Black Americans have made considerable progress over the past two decades in reaching top positions in government, business, and the military. Colin Powell was chairman of the Joint Chiefs of Staff and secretary of state, the third-highest position in government, being followed at State by Condoleezza Rice. Richard Parsons is CEO of Time Warner, Kenneth Chenault is CEO of American Express, Stan O’Neal until recently was CEO of Merrill Lynch, and black men and women are heads of other major U.S. corporations. Barack Obama, who is making a credible run at the presidency, is appealing not only to black and other minority voters but also to a wide cross section of independent voters.

Obama’s success so far has appeared to provide some closure to the “American dilemma”—this country’s unsatisfactory relations with African- American descendants of slaves (though Obama has a white mother and an African father). Yet the political, governmental, and business success during the past few years of small numbers of blacks does not accurately measure the progress of typical African-American men and women. Education, earnings, and health gaps between whites and blacks did significantly narrow during the forty-year period from the end of World War II until the late 1980s. From then until now, however, black people’s progress relative to whites has essentially stopped. A significant gap remains.

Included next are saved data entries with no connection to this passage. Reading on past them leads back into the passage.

import Summits.HodgeConjecture.HodgeConjecture.Theorems.K2LiuGL2PrimitiveCosets

/-!
# The split `T(ϖ^{m+2}) = [K diag(ϖ^{m+2},1) K] + ρ(ϖ) T(ϖ^m)` and the eigenvalues of the primitive double cosets of `GL₂`
# on a spherical vector (LOCAL SEAM of s23, engine F2 of #28s — operator half)

Track B ∕ K2-LIT, hLiu418 = stmt-HodgeConjecture-24832; socket #28s `sig_K2LiuUnramifiedDoublingHeckeIdentity` (U5b ED. 3).
Helper (count-neutral, own head per LEAD R3), GENERIC over a valued field `F` (`ValuativeRel F`) with finite residue field
`𝓀 = 𝓀[F]`, `q = #𝓀`, a uniformizing element `ϖ`, `K = GL₂(𝒪) = glInt 2 F`, and a representation `ρ` of `GL₂(F)` over a
commutative ring `k`; `z = ϖ·1₂ = zpowDiagGL (fun _ => 1)`, `D(m) = diag(ϖ^m, 1) = zpowDiagGL ![m, 0]` (★ `K2LiuGL2PrimitiveCosets`):

* §5 **`heckeDetOperator_add_two_apply`**: on `V^K`, `T(ϖ^{m+2}) v = [K D(m+2) K] v + ρ(z) (T(ϖ^m) v)` (Shimura Thm. 3.24 (2)
  `T(1, p^k) = T(p^k) − T(p,p) T(p^{k-2})`, here for `GL₂` of a valued field and the concrete operators ★ `heckeOperator` ∕ ★
  `heckeDetOperator` of `TamagawaHeckeSeries`, from the coset partition ★ `setOf_out_mem_glIntDet_add_two`);
* §6 **`heckeOperator_zpowDiagGL_apply_eq_smul`**: if `v ∈ V^K` is an eigenvector of `T₁ = [K D(1) K]` (eigenvalue `a₁`) and of
  `[K z K] = ρ(z)` (eigenvalue `ω`), then `[K D(m) K] v = e_m v` with `e₀ = 1, e₁ = a₁, e₂ = a₁² − (q+1)ω,
  e_{m+3} = a₁ e_{m+2} − q ω e_{m+1}` — from ★ Tamagawa `sum_heckeOperator_heckeDetOperator_eq_zero` (`T(ϖ^m) = T₁T(ϖ^{m-1}) −
  qT₂T(ϖ^{m-2})`, `heckeDetOperator_apply_eq_smul_of_eigen`) and §5.

This is the `GL₂` spherical Hecke algebra input of the unramified doubling computation ([Li1992, §3 Thm. 3.1];
[GelbartPiatetskishapiroRallis1987, Part A §6]; [Macdonald1995, Ch. V §3]; [ShimuraIATAF1971, Thm. 3.21, 3.24]). Theorems only; no `sorry`.
HONEST LABEL: HC_CM is proved only modulo the printed citations (2 remaining named inputs: hLiu418 = stmt-HodgeConjecture-24832, h413 =
stmt-HodgeConjecture-24833) until rung 0 closes; this file is unconditional and moves no counter.
-/

set_option autoImplicit false

set_option linter.dupNamespace false

noncomputable section

open scoped Pointwise
open MulAction ValuativeRel Matrix

namespace Summit.HodgeConjecture.HodgeConjecture.Cruxes.HLiu418.K2LiuGL2HeckePrimitiveSplit

open Literature.NumberTheory.Automorphic
open Summit.HodgeConjecture.HodgeConjecture.Cruxes.HLiu418.K2LiuGL2PrimitiveCosets

variable {F : Type*} [Field F] [ValuativeRel F] {n : ℕ} {ϖ : F}

/-! ## §5 The operator split `T(ϖ^{m+2}) = [K D(m+2) K] + ρ(z) T(ϖ^m)` on `V^K` -/

variable {k V : Type*} [CommRing k] [AddCommGroup V] [Module k V]

/-- the Hecke operator of a coset `gK` whose `K`-orbit is a single point (e.g. `g` central) is `ρ(g)` on `V^K`.
[cite: ShimuraIATAF1971, Prop. 3.17] -/
theorem heckeOperator_apply_of_comm {G : Type*} [Group G] (ρ : Representation k G V) (K : Subgroup G) {z : G}
    (hz : ∀ κ ∈ K, κ * z = z * κ) {v : V} (hv : v ∈ ρ.fixedPoints K) : heckeOperator ρ K z v = ρ z v := by
  classical
  have hs : Set.BijOn (fun x : G => (x : G ⧸ K)) ({z} : Finset G) (orbit K (z : G ⧸ K)) := by
    refine ⟨fun x hx => ?_, by rw [Finset.coe_singleton]; exact Set.injOn_singleton _ _, fun γ hγ => ?_⟩
    · rw [Finset.coe_singleton, Set.mem_singleton_iff] at hx
      rw [hx]
      exact mem_orbit_self _
    · obtain ⟨κ, rfl⟩ := (mem_orbit_mk_iff K).1 hγ
      refine ⟨z, by simp, ?_⟩
      change (z : G ⧸ K) = (((κ : G) * z : G) : G ⧸ K)
      rw [hz κ κ.2, QuotientGroup.eq, show z⁻¹ * (z * (κ : G)) = κ by group]
      exact κ.2
  rw [heckeOperator_apply_eq_sum ρ K z {z} hs hv, Finset.sum_singleton]

/-- **`T(ϖ^{m+2}) v = [K D(m+2) K] v + ρ(z) (T(ϖ^m) v)` on `V^K`** — Shimura's `T(1,p^k) = T(p^k) − T(p,p)T(p^{k-2})` for `GL₂`
of a valued field, for the concrete operators of ★ `TamagawaHeckeSeries`. [cite: ShimuraIATAF1971, Thm. 3.24 (2)] [cite: Macdonald1995, Ch. V §3] -/
theorem heckeDetOperator_add_two_apply [Finite 𝓀[F]] [IsDiscreteValuationRing 𝒪[F]] (hϖ : IsUniformizingElement ϖ) (ρ : Representation k (GL (Fin 2) F) V) (m : ℕ)
    {v : V} (hv : v ∈ ρ.fixedPoints (glInt 2 F)) :
    heckeDetOperator ρ ϖ (m + 2) v =
      heckeOperator ρ (glInt 2 F) (zpowDiagGL hϖ.ne_zero ![((m + 2 : ℕ) : ℤ), 0]) v +
        ρ (zpowDiagGL hϖ.ne_zero (fun _ : Fin 2 => (1 : ℤ))) (heckeDetOperator ρ ϖ m v) := by
  classical
  set z : GL (Fin 2) F := zpowDiagGL hϖ.ne_zero (fun _ : Fin 2 => (1 : ℤ)) with hzdef
  have hS₂ := finite_cosets_glIntDet (n := 2) hϖ (m + 2)
  have hS₀ := finite_cosets_glIntDet (n := 2) hϖ m
  have hO := finite_orbit_diag hϖ (m + 2)
  have hunion : hS₂.toFinset = hO.toFinset ∪ hS₀.toFinset.image (fun γ => z • γ) := by
    apply Finset.coe_injective
    rw [Finset.coe_union, Finset.coe_image, Set.Finite.coe_toFinset, Set.Finite.coe_toFinset, Set.Finite.coe_toFinset]
    exact setOf_out_mem_glIntDet_add_two hϖ m
  have hdisj : Disjoint hO.toFinset (hS₀.toFinset.image (fun γ => z • γ)) := by
    rw [← Finset.disjoint_coe, Finset.coe_image, Set.Finite.coe_toFinset, Set.Finite.coe_toFinset]
    exact disjoint_orbit_diag_image_smul hϖ m (m + 2)
  rw [heckeDetOperator_apply_eq_sum ρ (m + 2) hS₂, hunion, Finset.sum_union hdisj, ← heckeOperator_apply_eq_sum_out ρ (glInt 2 F) _ hO hv,
    Finset.sum_image fun x _ y _ h => smul_left_cancel z h, heckeDetOperator_apply_eq_sum ρ m hS₀, map_sum]
  congr 1
  refine Finset.sum_congr rfl fun γ _ => ?_
  rw [← apply_mul_out_eq ρ (glInt 2 F) hv z γ, map_mul, Module.End.mul_apply]

/-! ## §6 Eigenvalues of the primitive double cosets -/

/-- `heckeDiag 2 ϖ 1 = D(1)`. [cite: ShimuraIATAF1971, Thm. 3.24] -/
theorem heckeDiag_two_one (hϖ : IsUniformizingElement ϖ) :
    heckeDiag 2 (Units.mk0 ϖ hϖ.ne_zero) 1 = zpowDiagGL hϖ.ne_zero ![(1 : ℤ), 0] := by
  refine Units.ext ?_
  rw [coe_heckeDiag, coe_zpowDiagGL]
  congr 1
  funext j
  fin_cases j <;> simp

/-- `heckeDiag 2 ϖ 2 = z`. [cite: ShimuraIATAF1971, Thm. 3.24] -/
theorem heckeDiag_two_two (hϖ : IsUniformizingElement ϖ) :
    heckeDiag 2 (Units.mk0 ϖ hϖ.ne_zero) 2 = zpowDiagGL hϖ.ne_zero (fun _ : Fin 2 => (1 : ℤ)) := by
  refine Units.ext ?_
  rw [coe_heckeDiag, coe_zpowDiagGL]
  congr 1
  funext j
  have : (j : ℕ) < 2 := j.2
  simp [this]

omit [ValuativeRel F] in
/-- `D(0) = 1`. [cite: ShimuraIATAF1971, Thm. 3.24] -/
theorem zpowDiagGL_zero_zero (hϖ0 : ϖ ≠ 0) : zpowDiagGL hϖ0 ![((0 : ℕ) : ℤ), 0] = (1 : GL (Fin 2) F) := by
  rw [← zpowDiagGL_zero hϖ0]
  congr 1
  funext j
  fin_cases j <;> simp

omit [ValuativeRel F] in
/-- `heckeDiag 2 ϖ' 0 = 1`. [cite: ShimuraIATAF1971, Thm. 3.24] -/
theorem heckeDiag_two_zero (ϖ' : Fˣ) : heckeDiag 2 ϖ' 0 = (1 : GL (Fin 2) F) := by
  refine Units.ext ?_
  rw [coe_heckeDiag, Units.val_one]
  simp

/-- the central generator commutes with `K` (with everything). [cite: ShimuraIATAF1971, Prop. 3.17] -/
theorem glInt_mul_scalar_comm (hϖ0 : ϖ ≠ 0) : ∀ κ ∈ glInt n F, κ * zpowDiagGL hϖ0 (fun _ => (1 : ℤ)) = zpowDiagGL hϖ0 (fun _ => (1 : ℤ)) * κ :=
  fun κ _ => (zpowDiagGL_one_mul_comm hϖ0 κ).symm

/-- **`T(ϖ^m) v = r_m v`** with `r₀ = 1, r₁ = a₁, r_{m+2} = a₁ r_{m+1} − q ω r_m`, for `v ∈ V^K` an eigenvector of `T₁` (`a₁`) and of `[K z K]` (`ω`):
Tamagawa's recursion ★ `sum_heckeOperator_heckeDetOperator_eq_zero` for `GL₂`. [cite: ShimuraIATAF1971, Thm. 3.21] [cite: Macdonald1995, Ch. V §3] -/
theorem heckeDetOperator_apply_eq_smul_of_eigen [Finite 𝓀[F]] (hϖ : IsUniformizingElement ϖ) (ρ : Representation k (GL (Fin 2) F) V)
    {v : V} (hv : v ∈ ρ.fixedPoints (glInt 2 F)) {a₁ ω : k}
    (hT : heckeOperator ρ (glInt 2 F) (zpowDiagGL hϖ.ne_zero ![(1 : ℤ), 0]) v = a₁ • v)
    (hZ : heckeOperator ρ (glInt 2 F) (zpowDiagGL hϖ.ne_zero (fun _ : Fin 2 => (1 : ℤ))) v = ω • v)
    (r : ℕ → k) (hr0 : r 0 = 1) (hr1 : r 1 = a₁) (hr : ∀ m, r (m + 2) = a₁ * r (m + 1) - (Nat.card 𝓀[F] : k) * ω * r m) (m : ℕ) :
    heckeDetOperator ρ ϖ m v = r m • v := by
  have c02 : Nat.choose 0 2 = 0 := by decide
  have c12 : Nat.choose 1 2 = 0 := by decide
  have c22 : Nat.choose 2 2 = 1 := by decide
  -- `T_0 = 1` on the (fixed) vectors `T(ϖ^j) v`
  have hT0 : ∀ j, heckeOperator ρ (glInt 2 F) (heckeDiag 2 (Units.mk0 ϖ hϖ.ne_zero) 0) (heckeDetOperator ρ ϖ j v) = heckeDetOperator ρ ϖ j v :=
    fun j => by
      rw [heckeDiag_two_zero]
      exact heckeOperator_one_apply ρ _ (heckeDetOperator_apply_mem_fixedPoints ρ j (finite_cosets_glIntDet hϖ j) hv)
  -- two-step induction
  suffices h : ∀ m, heckeDetOperator ρ ϖ m v = r m • v ∧ heckeDetOperator ρ ϖ (m + 1) v = r (m + 1) • v from (h m).1
  intro m
  induction m with
  | zero =>
    refine ⟨by rw [heckeDetOperator_zero_apply ρ hv, hr0, one_smul], ?_⟩
    -- `T(ϖ) v = T₁ v` (Tamagawa at `m = 1`)
    have h1 := sum_heckeOperator_heckeDetOperator_eq_zero ρ hϖ (m := 1) le_rfl hv
    rw [show min 1 2 + 1 = 2 from rfl] at h1
    simp only [Finset.sum_range_succ, Finset.sum_range_zero, zero_add, pow_zero, pow_one, c02, c12, mul_one, one_smul, Nat.sub_zero,
      Nat.sub_self, hT0, heckeDetOperator_zero_apply ρ hv, heckeDiag_two_one hϖ, hT, neg_smul, one_smul] at h1
    rw [zero_add, hr1]
    rw [← sub_eq_add_neg, sub_eq_zero] at h1
    exact h1
  | succ m ih =>
    refine ⟨ih.2, ?_⟩
    show heckeDetOperator ρ ϖ (m + 2) v = r (m + 2) • v
    have h2 := sum_heckeOperator_heckeDetOperator_eq_zero ρ hϖ (m := m + 2) (by omega) hv
    rw [show min (m + 2) 2 + 1 = 3 by omega] at h2
    have t1 : heckeOperator ρ (glInt 2 F) (heckeDiag 2 (Units.mk0 ϖ hϖ.ne_zero) 1) (heckeDetOperator ρ ϖ (m + 1) v) = (r (m + 1) * a₁) • v := by
      rw [ih.2, map_smul, heckeDiag_two_one hϖ, hT, smul_smul]
    have t2 : heckeOperator ρ (glInt 2 F) (heckeDiag 2 (Units.mk0 ϖ hϖ.ne_zero) 2) (heckeDetOperator ρ ϖ m v) = (r m * ω) • v := by
      rw [ih.1, map_smul, heckeDiag_two_two hϖ, hZ, smul_smul]
    simp only [Finset.sum_range_succ, Finset.sum_range_zero, zero_add, pow_zero, pow_one, c02, c12, c22, mul_one, one_mul, one_smul,
      Nat.sub_zero, show m + 2 - 1 = m + 1 by omega, show m + 2 - 2 = m by omega, hT0, t1, t2, neg_one_sq, smul_smul] at h2
    rw [neg_one_mul, neg_smul] at h2
    rw [hr m]
    have key : heckeDetOperator ρ ϖ (m + 2) v = (r (m + 1) * a₁) • v - ((Nat.card 𝓀[F] : k) * (r m * ω)) • v := by
      rw [← sub_eq_zero, ← h2]; abel
    rw [key, ← sub_smul]
    congr 1
    ring

/-- **THE EIGENVALUES OF THE PRIMITIVE DOUBLE COSETS**: for `v ∈ V^K` with `T₁ v = a₁ v`, `[K z K] v = ω v`,
`[K diag(ϖ^m, 1) K] v = e_m v` where `e₀ = 1, e₁ = a₁, e₂ = a₁² − (q+1)ω, e_{m+3} = a₁e_{m+2} − qωe_{m+1}` (`q = #𝓀`).
[cite: Macdonald1995, Ch. V §3 (3.9)] [cite: ShimuraIATAF1971, Thm. 3.24] [cite: Li1992, §3 Thm. 3.1] -/
theorem heckeOperator_zpowDiagGL_apply_eq_smul [Finite 𝓀[F]] [IsDiscreteValuationRing 𝒪[F]] (hϖ : IsUniformizingElement ϖ)
    (ρ : Representation k (GL (Fin 2) F) V) {v : V} (hv : v ∈ ρ.fixedPoints (glInt 2 F)) {a₁ ω : k}
    (hT : heckeOperator ρ (glInt 2 F) (zpowDiagGL hϖ.ne_zero ![(1 : ℤ), 0]) v = a₁ • v)
    (hZ : heckeOperator ρ (glInt 2 F) (zpowDiagGL hϖ.ne_zero (fun _ : Fin 2 => (1 : ℤ))) v = ω • v)
    (e : ℕ → k) (he0 : e 0 = 1) (he1 : e 1 = a₁) (he2 : e 2 = a₁ ^ 2 - ((Nat.card 𝓀[F] : k) + 1) * ω)
    (he : ∀ m, e (m + 3) = a₁ * e (m + 2) - (Nat.card 𝓀[F] : k) * ω * e (m + 1)) (m : ℕ) :
    heckeOperator ρ (glInt 2 F) (zpowDiagGL hϖ.ne_zero ![(m : ℤ), 0]) v = e m • v := by
  -- the auxiliary sequence `r_m` (eigenvalues of `T(ϖ^m)`)
  obtain ⟨r, hr0, hr1, hr⟩ : ∃ r : ℕ → k, r 0 = 1 ∧ r 1 = a₁ ∧ ∀ m, r (m + 2) = a₁ * r (m + 1) - (Nat.card 𝓀[F] : k) * ω * r m :=
    ⟨fun m => (Nat.rec ((1 : k), a₁) (fun _ p => (p.2, a₁ * p.2 - (Nat.card 𝓀[F] : k) * ω * p.1)) m : k × k).1,
      rfl, rfl, fun _ => rfl⟩
  have hρz : ρ (zpowDiagGL hϖ.ne_zero (fun _ : Fin 2 => (1 : ℤ))) v = ω • v := by
    rw [← heckeOperator_apply_of_comm ρ (glInt 2 F) (glInt_mul_scalar_comm hϖ.ne_zero) hv, hZ]
  have hdet := heckeDetOperator_apply_eq_smul_of_eigen hϖ ρ hv hT hZ r hr0 hr1 hr
  -- `e_{m+2} = r_{m+2} − ω r_m`
  have her : ∀ m, e (m + 2) = r (m + 2) - ω * r m := by
    have h2 : e 2 = r 2 - ω * r 0 := by rw [he2, hr 0, hr1, hr0]; ring
    have h3 : e 3 = r 3 - ω * r 1 := by rw [he 0, he2, he1, hr 1, hr 0, hr1, hr0]; ring
    suffices h : ∀ m, e (m + 2) = r (m + 2) - ω * r m ∧ e (m + 3) = r (m + 3) - ω * r (m + 1) from fun m => (h m).1
    intro m
    induction m with
    | zero => exact ⟨h2, h3⟩
    | succ m ih =>
      refine ⟨ih.2, ?_⟩
      show e (m + 4) = r (m + 4) - ω * r (m + 2)
      have e4 : e (m + 4) = a₁ * e (m + 3) - (Nat.card 𝓀[F] : k) * ω * e (m + 2) := he (m + 1)
      have r4 : r (m + 4) = a₁ * r (m + 3) - (Nat.card 𝓀[F] : k) * ω * r (m + 2) := hr (m + 2)
      rw [e4, ih.1, ih.2, r4, hr m]
      ring
  match m with
  | 0 => rw [zpowDiagGL_zero_zero hϖ.ne_zero, heckeOperator_one_apply ρ _ hv, he0, one_smul]
  | 1 => rw [Nat.cast_one, hT, he1]
  | m + 2 =>
    have hsplit := heckeDetOperator_add_two_apply hϖ ρ m hv
    rw [hdet, hdet, map_smul, hρz, smul_smul] at hsplit
    rw [her, sub_smul, eq_sub_iff_add_eq, mul_comm ω (r m), ← hsplit]

end Summit.HodgeConjecture.HodgeConjecture.Cruxes.HLiu418.K2LiuGL2HeckePrimitiveSplit

end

Derek Neal, a colleague at the University of Chicago, has documented this slowdown in black progress from many angles (see his “Why Has Black-White Skill Convergence Stopped?” in the Handbook of the Economics of Education, volume 1, 2006). He shows that the racial gap in average years of schooling for men in their late twenties was about 2.25 years in 1965; that it declined to less than a year in the 1980s; and that it has essentially remained there into this century. The schooling gap between young black and white women has been smaller than that of men; it fell a lot until the mid-1980s, but may have increased since then to resemble the gap for young men. The same pattern—considerable progress and then stagnation— is found in racial gaps for high school and college graduation rates and in teenagers’ reading and math scores. Earnings of blacks and whites with the same amount of schooling are similar: convergent until the late 1980s and mainly stable since then, although there are increased racial gaps in some education groups.

The pattern carries over into differences in life expectancy and general health. Black life expectancy narrowed until about twenty years ago and then remained constant, at about six years below that of whites. This means that American blacks’ life expectancies are comparable to those in the much poorer countries of Paraguay and Mexico.

Why did black Americans’ progress stop well short of full equality with whites? Is the slowdown of the past twenty years temporary or does it forecast the racial situation of the next few decades? The sharp slowdown is surprising mainly because institutionalized and personal discrimination against African-Americans continues to decline.

Probably the most important offset to the decline in racial discrimination is the rapid growth since the 1960s in the fraction of black children raised in households with one parent or none. Such households also grew among whites but at a much slower pace. Moreover, white single-parent households mainly arise from a divorce between parents who had children while married (or living together), whereas never-married young mothers raise many black children.

In addition, young blacks growing up in segregated neighborhoods are pressured to engage in crime, including selling drugs, and to avoid “acting white,” meaning studying hard and investing in one’s human capital. These pressures are harder on black boys than on black girls, which helps explain why the achievements of black women are much closer to those of white women than is the case among men.

It is too early to tell whether these and other forces that have prevented blacks from achieving full parity with whites are temporary or long lasting. Growing up in families that invest little in their children casts a long shadow: children brought up in such families tend to invest less in their children, a process that is repeated to some degree over the generations that follow.

Similar patterns—considerable progress and then stagnation—are found in racial gaps for high school and college graduation rates, and in teenagers’ reading and math scores.

Yet it may be possible to overcome this intergenerational problem. In my opinion, the most promising approaches involve self-help programs that encourage better choices in black communities, the legalization of drugs, personalized medicine that recognizes differences in vulnerabilities to disease between blacks and whites, Head Start–type school programs, and school vouchers and charter schools that widen school choice and stimulate education innovations. On the whole, I am optimistic that some of these changes will be made and hence that the convergence between blacks and whites will resume after its twenty-year hiatus, although it will probably be many decades before blacks achieve anything close to full parity with whites.